■ Task to carry out:
Count every line below that holds "hdet". The answer is the number alone.

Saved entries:
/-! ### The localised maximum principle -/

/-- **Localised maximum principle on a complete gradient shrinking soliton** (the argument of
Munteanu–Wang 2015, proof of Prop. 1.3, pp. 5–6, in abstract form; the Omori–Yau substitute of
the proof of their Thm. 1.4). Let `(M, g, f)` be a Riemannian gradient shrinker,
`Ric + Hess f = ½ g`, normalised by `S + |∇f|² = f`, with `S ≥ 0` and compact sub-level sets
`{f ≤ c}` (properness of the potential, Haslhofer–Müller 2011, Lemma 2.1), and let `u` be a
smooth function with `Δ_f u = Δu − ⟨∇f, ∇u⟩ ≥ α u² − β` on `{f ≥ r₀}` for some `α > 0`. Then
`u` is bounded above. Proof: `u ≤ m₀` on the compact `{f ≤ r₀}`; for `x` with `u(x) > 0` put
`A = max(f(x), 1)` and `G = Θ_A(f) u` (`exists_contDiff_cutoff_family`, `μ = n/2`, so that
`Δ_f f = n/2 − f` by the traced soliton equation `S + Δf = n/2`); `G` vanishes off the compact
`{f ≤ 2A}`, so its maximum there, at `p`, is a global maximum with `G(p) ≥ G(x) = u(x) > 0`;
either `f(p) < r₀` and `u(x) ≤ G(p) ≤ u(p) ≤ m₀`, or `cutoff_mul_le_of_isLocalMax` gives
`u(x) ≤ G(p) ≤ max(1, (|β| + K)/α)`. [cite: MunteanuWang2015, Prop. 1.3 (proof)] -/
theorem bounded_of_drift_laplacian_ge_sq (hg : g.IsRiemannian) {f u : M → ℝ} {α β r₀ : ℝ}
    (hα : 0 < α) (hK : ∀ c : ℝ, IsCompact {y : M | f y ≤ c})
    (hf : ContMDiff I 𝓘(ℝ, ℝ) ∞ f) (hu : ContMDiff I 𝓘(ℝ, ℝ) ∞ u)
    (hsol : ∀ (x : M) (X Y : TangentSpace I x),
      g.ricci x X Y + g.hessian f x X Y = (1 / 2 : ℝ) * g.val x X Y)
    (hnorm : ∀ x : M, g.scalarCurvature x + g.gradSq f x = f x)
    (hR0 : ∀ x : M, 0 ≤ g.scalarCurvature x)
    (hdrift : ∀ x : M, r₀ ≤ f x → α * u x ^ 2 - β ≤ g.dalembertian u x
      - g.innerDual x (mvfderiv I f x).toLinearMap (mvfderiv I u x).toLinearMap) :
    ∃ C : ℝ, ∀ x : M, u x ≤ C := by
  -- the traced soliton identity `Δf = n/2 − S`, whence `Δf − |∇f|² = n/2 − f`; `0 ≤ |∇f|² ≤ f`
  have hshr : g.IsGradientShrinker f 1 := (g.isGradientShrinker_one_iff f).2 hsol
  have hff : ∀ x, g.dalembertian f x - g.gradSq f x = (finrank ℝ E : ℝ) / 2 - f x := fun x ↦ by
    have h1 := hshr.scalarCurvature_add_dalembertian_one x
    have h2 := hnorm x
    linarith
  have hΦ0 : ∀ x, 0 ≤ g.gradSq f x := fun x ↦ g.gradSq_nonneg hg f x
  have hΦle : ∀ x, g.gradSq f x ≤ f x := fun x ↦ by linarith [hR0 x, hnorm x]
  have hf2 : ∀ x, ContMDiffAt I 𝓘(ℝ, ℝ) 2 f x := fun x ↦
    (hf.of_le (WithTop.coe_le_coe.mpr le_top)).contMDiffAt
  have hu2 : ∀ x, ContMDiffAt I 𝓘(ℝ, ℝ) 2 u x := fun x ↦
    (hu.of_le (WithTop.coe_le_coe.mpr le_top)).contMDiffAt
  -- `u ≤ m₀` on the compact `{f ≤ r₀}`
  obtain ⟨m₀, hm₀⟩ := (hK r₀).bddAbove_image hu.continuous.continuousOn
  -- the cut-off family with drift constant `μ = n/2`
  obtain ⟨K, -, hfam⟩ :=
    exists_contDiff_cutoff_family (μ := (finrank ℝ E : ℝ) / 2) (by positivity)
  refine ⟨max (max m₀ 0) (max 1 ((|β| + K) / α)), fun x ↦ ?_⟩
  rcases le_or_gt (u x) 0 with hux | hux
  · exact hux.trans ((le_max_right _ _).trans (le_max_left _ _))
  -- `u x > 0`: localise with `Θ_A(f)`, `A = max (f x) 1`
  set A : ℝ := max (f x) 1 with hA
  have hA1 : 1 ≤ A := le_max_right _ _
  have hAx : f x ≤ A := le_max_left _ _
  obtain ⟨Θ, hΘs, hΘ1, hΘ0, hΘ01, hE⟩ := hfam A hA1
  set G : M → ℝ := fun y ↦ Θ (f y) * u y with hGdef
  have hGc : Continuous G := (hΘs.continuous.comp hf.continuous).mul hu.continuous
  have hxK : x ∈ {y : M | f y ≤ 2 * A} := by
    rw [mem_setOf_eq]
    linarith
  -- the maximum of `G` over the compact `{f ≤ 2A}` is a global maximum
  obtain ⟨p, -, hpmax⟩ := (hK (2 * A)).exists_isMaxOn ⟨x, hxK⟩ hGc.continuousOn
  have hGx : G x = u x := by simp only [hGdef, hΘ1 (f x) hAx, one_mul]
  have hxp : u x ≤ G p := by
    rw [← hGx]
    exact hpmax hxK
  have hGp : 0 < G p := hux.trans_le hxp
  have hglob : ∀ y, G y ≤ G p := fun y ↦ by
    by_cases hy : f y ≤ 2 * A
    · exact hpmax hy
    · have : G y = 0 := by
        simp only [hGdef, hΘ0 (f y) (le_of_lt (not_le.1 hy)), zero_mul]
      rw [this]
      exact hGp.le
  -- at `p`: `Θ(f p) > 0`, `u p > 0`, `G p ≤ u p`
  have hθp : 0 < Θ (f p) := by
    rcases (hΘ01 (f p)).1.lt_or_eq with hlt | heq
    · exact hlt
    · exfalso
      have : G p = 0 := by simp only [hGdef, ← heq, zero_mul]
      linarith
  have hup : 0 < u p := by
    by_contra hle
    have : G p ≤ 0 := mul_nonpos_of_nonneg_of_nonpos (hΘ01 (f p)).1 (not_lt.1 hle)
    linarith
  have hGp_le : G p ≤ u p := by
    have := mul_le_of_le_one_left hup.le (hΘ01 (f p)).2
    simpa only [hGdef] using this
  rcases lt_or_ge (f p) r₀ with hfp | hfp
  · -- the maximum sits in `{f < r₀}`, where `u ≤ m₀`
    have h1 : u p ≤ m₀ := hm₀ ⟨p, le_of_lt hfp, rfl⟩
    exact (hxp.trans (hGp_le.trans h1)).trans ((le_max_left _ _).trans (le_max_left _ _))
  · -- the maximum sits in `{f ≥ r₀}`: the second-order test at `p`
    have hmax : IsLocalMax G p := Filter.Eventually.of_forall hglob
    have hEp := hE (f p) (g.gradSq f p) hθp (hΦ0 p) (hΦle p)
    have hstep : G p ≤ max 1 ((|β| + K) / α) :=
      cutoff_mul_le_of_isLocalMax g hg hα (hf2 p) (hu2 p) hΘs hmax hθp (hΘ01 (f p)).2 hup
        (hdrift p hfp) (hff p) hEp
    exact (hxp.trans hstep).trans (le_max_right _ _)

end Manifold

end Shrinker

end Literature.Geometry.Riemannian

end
* * *
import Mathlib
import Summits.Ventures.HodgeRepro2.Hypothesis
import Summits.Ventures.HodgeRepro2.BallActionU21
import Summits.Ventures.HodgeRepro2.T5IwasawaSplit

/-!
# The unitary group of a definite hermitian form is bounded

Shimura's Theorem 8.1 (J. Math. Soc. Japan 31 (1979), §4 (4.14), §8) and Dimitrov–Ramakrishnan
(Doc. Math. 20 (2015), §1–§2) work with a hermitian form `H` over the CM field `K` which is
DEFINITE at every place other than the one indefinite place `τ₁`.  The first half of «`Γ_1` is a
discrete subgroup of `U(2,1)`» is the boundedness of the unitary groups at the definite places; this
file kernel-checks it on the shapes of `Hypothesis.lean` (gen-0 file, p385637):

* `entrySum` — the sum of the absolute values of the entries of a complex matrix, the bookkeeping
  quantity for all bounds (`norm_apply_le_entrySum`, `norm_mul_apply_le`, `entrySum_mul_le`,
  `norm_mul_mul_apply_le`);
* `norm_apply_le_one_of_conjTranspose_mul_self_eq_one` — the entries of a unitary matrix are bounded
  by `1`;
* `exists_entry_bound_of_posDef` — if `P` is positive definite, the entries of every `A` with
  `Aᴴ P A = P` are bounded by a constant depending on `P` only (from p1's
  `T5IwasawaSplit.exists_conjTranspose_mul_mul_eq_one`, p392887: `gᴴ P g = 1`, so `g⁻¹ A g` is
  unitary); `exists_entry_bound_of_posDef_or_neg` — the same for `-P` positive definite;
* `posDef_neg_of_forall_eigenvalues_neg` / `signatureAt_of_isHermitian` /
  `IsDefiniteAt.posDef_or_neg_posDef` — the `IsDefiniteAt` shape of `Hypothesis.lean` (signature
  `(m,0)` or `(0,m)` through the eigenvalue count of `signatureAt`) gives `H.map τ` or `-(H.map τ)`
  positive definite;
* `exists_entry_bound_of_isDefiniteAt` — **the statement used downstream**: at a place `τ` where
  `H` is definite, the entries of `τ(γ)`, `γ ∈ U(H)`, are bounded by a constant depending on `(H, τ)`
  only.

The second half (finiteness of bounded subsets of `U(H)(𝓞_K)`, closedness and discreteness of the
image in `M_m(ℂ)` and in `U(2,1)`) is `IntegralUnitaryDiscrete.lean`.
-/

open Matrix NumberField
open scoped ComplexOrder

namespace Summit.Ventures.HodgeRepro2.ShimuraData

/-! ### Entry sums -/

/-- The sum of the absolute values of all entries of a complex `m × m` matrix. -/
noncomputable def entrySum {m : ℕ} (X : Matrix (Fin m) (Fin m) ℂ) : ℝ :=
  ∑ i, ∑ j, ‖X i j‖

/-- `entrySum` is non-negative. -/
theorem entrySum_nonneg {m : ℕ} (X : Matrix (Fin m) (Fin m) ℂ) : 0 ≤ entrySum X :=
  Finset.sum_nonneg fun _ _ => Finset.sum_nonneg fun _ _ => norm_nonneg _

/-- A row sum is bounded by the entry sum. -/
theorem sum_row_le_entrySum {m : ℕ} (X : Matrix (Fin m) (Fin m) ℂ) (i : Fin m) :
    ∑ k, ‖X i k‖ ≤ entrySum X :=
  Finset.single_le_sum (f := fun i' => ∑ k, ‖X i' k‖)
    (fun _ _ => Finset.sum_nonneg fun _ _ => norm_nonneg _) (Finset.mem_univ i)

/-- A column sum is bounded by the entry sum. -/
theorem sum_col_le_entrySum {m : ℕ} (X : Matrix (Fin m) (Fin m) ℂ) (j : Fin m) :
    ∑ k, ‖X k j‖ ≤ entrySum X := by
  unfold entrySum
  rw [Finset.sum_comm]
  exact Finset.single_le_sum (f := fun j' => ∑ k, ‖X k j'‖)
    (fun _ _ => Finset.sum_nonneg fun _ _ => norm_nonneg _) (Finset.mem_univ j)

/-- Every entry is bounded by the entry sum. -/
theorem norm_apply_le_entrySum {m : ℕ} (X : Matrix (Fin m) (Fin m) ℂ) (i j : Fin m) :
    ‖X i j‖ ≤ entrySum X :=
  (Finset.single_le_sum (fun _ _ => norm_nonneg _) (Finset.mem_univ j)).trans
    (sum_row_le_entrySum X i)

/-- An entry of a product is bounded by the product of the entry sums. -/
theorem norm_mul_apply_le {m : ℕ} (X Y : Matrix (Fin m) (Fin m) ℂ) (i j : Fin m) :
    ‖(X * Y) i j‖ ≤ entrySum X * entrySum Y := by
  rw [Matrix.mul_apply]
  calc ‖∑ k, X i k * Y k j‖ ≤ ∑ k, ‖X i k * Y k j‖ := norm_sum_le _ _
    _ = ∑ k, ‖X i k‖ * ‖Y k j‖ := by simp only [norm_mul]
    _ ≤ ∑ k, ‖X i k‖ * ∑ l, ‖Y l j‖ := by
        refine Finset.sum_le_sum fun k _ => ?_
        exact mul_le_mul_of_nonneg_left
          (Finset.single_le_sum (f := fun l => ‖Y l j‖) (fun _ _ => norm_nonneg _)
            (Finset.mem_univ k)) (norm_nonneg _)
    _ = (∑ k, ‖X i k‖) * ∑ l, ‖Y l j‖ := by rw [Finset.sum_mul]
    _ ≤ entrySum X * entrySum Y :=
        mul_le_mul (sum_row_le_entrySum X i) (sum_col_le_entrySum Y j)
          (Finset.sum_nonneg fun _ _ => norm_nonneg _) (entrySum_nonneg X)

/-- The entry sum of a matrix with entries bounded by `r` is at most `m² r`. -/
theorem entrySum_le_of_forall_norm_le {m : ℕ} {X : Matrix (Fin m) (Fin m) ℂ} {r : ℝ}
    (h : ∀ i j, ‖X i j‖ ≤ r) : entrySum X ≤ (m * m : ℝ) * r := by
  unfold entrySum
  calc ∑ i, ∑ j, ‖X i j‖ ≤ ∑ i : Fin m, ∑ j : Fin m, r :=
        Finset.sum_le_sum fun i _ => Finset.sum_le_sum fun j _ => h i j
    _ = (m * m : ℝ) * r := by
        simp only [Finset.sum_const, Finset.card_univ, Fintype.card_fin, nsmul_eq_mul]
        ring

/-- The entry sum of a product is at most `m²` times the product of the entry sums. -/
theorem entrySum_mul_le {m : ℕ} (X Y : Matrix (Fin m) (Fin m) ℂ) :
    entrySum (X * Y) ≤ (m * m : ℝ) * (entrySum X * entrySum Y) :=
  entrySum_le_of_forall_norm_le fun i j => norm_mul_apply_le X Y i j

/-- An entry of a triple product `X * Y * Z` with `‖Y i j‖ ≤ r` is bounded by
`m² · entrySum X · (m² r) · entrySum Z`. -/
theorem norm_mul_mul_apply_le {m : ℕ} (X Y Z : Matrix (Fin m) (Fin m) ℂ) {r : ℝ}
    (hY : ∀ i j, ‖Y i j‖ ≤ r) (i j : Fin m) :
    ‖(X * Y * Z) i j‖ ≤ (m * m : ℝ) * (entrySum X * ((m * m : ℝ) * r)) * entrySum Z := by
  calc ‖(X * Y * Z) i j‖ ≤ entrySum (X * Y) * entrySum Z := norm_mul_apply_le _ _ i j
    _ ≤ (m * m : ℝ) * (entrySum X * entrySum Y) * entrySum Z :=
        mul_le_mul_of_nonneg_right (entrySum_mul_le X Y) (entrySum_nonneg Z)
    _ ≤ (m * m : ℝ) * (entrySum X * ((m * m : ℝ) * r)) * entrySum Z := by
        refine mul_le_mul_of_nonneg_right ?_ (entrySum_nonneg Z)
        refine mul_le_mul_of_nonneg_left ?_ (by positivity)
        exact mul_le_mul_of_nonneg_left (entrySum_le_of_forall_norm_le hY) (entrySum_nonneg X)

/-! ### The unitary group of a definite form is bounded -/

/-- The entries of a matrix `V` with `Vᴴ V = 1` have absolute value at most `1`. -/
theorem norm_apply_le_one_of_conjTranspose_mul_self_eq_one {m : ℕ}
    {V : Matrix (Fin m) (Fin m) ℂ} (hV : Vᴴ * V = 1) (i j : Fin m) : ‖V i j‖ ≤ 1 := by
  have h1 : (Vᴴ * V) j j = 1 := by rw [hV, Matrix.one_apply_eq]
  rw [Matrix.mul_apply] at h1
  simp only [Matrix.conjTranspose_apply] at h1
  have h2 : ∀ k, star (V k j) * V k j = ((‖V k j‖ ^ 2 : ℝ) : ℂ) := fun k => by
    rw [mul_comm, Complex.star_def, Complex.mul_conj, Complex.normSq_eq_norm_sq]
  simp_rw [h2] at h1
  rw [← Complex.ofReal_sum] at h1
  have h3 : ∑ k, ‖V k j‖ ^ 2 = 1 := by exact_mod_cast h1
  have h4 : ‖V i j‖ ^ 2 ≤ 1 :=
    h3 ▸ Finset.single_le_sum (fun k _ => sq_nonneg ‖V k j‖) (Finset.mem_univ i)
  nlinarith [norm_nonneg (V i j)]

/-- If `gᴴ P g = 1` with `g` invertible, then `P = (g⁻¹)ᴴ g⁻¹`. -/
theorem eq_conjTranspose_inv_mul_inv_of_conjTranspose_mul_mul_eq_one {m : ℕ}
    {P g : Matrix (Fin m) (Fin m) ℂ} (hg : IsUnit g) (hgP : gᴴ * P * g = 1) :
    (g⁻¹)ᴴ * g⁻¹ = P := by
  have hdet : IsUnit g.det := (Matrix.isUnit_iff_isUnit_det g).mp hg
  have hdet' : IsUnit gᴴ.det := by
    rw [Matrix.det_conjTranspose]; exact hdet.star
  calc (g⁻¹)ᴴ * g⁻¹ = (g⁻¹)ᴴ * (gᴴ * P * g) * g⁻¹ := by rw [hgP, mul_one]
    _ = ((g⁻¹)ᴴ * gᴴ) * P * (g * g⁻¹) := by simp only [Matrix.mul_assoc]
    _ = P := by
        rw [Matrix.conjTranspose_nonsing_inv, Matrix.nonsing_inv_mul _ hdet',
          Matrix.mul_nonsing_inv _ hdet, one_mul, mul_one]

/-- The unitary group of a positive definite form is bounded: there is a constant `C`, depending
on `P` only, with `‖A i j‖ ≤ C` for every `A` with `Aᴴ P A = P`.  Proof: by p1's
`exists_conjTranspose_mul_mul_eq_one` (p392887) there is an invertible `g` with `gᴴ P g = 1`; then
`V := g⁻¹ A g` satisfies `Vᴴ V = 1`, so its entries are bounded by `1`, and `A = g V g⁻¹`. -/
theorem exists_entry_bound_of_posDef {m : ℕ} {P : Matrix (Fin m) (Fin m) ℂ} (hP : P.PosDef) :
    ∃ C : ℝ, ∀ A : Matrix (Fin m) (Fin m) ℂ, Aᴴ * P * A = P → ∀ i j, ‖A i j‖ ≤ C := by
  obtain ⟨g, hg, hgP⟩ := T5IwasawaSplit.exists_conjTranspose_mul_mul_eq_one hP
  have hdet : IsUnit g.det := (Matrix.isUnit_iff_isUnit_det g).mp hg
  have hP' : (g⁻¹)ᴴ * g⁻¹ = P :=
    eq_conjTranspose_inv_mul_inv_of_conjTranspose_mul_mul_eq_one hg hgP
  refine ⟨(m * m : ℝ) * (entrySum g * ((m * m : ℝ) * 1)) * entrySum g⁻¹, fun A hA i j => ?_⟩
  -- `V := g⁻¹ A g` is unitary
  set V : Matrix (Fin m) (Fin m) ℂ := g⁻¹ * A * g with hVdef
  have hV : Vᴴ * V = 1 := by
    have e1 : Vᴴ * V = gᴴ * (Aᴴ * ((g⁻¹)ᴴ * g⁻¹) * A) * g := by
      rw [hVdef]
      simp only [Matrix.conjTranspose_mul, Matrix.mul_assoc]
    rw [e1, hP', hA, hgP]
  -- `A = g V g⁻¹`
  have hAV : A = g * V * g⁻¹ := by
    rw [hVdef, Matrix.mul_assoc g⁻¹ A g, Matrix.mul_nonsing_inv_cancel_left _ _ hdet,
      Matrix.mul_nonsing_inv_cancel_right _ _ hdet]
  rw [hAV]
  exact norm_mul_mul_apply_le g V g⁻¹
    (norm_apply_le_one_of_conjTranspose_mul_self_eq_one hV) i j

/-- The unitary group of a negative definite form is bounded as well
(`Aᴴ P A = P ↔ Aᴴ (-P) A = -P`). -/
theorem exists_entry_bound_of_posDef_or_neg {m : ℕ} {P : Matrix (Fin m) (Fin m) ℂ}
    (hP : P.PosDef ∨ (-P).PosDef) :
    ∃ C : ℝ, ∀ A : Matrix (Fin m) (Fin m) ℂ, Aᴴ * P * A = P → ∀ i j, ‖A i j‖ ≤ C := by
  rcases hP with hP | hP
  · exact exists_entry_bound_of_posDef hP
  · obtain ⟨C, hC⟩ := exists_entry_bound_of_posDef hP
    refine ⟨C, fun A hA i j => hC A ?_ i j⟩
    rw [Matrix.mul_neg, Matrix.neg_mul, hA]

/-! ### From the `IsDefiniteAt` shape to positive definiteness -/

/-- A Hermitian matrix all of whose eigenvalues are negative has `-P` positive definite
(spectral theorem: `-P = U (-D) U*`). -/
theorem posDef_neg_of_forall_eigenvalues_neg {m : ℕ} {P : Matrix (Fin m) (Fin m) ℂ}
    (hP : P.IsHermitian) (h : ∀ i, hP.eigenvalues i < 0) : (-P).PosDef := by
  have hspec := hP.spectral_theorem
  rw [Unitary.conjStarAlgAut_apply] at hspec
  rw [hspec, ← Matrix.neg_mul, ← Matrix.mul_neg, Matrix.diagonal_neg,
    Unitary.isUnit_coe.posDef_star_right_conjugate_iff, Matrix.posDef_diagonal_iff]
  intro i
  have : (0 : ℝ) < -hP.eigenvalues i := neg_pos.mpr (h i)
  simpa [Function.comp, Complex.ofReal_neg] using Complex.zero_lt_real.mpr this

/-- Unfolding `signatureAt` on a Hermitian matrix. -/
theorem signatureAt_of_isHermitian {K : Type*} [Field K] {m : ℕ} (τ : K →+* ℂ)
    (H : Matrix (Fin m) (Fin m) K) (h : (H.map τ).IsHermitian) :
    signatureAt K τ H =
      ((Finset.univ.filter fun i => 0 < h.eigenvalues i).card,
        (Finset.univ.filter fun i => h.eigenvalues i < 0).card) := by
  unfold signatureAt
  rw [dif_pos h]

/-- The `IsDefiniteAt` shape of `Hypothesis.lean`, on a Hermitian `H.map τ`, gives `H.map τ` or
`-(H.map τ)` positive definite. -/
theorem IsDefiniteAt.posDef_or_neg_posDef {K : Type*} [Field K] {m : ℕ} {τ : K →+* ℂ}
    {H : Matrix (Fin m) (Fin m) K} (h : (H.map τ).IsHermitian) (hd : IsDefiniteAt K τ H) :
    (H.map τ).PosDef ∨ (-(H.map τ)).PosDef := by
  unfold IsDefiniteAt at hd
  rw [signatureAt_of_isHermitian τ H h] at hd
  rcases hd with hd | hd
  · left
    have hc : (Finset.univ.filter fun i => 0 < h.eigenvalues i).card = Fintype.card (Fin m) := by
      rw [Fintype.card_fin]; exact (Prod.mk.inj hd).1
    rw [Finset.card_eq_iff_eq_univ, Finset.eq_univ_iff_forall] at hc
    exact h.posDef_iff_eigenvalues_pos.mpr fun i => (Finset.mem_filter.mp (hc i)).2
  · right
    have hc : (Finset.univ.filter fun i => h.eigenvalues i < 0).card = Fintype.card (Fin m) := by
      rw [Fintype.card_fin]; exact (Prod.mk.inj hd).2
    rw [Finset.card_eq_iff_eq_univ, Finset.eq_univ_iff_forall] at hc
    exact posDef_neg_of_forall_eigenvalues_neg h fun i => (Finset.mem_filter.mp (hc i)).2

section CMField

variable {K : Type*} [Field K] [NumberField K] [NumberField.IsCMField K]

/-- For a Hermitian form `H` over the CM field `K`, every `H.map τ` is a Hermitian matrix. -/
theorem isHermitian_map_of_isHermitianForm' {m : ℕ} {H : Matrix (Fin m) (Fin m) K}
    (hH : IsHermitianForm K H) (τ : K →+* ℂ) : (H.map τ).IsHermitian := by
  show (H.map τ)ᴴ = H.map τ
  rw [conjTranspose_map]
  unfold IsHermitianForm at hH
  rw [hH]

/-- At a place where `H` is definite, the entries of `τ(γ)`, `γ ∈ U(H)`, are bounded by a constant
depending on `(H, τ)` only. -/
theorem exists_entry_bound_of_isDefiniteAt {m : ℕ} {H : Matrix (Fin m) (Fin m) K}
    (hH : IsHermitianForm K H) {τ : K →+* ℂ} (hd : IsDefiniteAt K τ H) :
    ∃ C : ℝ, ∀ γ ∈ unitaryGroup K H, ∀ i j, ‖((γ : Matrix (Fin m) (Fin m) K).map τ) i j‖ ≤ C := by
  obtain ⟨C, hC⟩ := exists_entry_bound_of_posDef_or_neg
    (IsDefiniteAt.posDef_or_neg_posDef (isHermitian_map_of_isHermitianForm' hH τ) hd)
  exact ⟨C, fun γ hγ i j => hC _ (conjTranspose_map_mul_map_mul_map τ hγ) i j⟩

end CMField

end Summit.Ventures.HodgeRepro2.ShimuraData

■ Output below:
8